◆ **Dataset records**:
● ● ●

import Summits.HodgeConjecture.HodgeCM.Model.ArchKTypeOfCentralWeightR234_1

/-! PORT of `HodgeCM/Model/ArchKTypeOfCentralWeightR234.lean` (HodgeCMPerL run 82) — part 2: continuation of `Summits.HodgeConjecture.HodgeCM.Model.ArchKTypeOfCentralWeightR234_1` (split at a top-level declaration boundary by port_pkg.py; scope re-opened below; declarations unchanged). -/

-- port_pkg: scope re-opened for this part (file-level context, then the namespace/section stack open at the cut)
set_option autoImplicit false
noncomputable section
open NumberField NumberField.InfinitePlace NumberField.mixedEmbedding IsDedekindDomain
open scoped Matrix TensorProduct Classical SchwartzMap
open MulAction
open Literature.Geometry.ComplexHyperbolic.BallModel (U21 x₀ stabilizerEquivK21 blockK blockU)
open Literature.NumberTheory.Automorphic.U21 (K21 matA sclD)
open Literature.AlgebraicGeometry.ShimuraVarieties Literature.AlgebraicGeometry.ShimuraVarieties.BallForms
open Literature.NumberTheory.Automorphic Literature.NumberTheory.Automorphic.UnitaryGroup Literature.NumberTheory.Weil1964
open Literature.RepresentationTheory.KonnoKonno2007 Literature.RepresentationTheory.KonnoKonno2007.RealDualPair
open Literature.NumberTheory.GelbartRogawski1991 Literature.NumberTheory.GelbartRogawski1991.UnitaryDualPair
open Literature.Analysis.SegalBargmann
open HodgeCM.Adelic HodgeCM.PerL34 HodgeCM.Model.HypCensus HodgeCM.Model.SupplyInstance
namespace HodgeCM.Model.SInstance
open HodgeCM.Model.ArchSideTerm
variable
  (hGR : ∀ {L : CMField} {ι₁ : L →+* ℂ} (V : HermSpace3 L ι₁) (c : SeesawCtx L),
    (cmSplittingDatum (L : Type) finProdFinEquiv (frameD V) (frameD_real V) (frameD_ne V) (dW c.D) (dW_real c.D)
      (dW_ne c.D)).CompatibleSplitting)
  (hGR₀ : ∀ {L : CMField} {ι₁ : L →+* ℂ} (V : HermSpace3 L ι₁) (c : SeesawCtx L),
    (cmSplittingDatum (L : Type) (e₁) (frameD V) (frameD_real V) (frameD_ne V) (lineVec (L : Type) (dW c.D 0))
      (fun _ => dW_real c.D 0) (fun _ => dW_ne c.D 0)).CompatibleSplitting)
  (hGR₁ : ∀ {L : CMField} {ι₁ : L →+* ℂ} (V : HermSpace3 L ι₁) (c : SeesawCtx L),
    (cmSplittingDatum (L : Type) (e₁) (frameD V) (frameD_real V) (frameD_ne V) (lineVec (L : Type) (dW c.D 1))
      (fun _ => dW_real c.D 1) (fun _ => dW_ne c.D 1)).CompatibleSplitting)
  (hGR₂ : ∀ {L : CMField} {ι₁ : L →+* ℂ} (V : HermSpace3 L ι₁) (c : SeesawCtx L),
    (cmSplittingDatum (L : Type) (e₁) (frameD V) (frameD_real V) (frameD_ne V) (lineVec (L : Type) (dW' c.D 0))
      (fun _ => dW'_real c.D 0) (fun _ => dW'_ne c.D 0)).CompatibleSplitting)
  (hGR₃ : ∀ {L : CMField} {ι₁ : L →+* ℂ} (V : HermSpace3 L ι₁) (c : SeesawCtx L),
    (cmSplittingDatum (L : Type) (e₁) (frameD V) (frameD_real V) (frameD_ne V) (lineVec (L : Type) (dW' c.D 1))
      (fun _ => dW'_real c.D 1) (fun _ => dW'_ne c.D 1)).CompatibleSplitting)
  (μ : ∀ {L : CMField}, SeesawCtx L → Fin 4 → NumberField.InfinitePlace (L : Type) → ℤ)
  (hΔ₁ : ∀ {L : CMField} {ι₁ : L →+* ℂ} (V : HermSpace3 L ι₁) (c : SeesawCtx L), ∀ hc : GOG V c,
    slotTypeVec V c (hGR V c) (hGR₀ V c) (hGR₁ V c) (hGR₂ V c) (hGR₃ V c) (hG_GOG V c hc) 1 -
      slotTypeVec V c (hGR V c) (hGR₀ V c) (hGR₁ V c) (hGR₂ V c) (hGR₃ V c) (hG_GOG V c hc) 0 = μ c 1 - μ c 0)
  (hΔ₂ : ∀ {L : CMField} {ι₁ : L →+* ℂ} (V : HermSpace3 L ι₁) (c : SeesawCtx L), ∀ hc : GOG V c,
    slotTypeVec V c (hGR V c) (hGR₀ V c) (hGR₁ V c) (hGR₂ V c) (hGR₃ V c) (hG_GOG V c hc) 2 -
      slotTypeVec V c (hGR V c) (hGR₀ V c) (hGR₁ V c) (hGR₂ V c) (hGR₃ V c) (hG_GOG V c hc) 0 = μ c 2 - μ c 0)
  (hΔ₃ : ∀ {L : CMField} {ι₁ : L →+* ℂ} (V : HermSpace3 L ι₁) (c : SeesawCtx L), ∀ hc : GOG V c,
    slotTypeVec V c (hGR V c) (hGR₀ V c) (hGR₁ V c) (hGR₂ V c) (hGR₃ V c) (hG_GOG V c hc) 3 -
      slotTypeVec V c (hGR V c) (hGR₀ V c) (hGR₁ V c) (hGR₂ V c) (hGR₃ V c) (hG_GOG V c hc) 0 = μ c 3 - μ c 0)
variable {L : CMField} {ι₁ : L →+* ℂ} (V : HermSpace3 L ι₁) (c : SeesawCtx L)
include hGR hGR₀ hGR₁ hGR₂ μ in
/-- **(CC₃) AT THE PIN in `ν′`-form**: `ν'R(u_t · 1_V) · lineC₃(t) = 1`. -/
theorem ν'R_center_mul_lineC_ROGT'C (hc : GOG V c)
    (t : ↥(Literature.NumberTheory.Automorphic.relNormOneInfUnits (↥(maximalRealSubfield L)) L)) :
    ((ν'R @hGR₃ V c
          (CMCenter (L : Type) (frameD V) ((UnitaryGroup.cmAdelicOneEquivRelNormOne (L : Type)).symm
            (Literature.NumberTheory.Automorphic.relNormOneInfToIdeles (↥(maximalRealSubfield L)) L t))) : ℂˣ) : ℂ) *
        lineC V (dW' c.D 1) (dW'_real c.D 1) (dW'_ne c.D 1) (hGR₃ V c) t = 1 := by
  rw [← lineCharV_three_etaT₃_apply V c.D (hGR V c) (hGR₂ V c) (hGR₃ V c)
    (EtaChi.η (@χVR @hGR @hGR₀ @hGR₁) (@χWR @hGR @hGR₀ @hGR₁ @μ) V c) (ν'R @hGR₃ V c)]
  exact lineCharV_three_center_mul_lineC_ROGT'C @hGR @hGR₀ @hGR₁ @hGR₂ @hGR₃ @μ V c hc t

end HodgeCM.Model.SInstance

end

● ● ●

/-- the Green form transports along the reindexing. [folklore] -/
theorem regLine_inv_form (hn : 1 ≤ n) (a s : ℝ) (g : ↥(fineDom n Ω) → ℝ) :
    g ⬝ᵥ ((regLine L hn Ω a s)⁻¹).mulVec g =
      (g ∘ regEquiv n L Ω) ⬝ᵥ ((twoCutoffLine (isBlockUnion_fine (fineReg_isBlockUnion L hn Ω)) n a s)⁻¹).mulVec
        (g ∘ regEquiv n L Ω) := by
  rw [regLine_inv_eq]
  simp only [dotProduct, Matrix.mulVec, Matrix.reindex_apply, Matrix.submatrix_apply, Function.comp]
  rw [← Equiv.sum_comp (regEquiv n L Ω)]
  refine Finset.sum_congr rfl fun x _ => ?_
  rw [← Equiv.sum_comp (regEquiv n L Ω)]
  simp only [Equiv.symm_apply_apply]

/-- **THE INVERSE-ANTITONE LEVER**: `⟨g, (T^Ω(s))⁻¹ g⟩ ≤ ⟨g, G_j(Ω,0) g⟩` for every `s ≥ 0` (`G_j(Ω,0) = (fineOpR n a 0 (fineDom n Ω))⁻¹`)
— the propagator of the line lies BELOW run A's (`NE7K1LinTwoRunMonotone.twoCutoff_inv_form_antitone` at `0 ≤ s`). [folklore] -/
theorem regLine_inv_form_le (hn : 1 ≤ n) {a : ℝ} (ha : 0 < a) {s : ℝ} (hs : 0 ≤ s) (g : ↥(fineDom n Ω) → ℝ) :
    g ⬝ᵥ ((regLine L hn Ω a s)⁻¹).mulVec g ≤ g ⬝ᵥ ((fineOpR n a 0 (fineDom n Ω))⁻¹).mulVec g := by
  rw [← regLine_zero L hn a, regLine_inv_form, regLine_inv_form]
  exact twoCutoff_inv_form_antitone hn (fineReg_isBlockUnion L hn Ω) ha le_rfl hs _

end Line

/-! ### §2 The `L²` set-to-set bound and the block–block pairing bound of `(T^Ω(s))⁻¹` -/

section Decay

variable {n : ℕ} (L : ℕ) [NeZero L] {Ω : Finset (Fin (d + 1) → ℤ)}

● ● ●

◆ **Goal of the exercise**:
Count how many lines above hold the word "Automorphic", then reply with that number alone.

◆ **Exercise output**:
4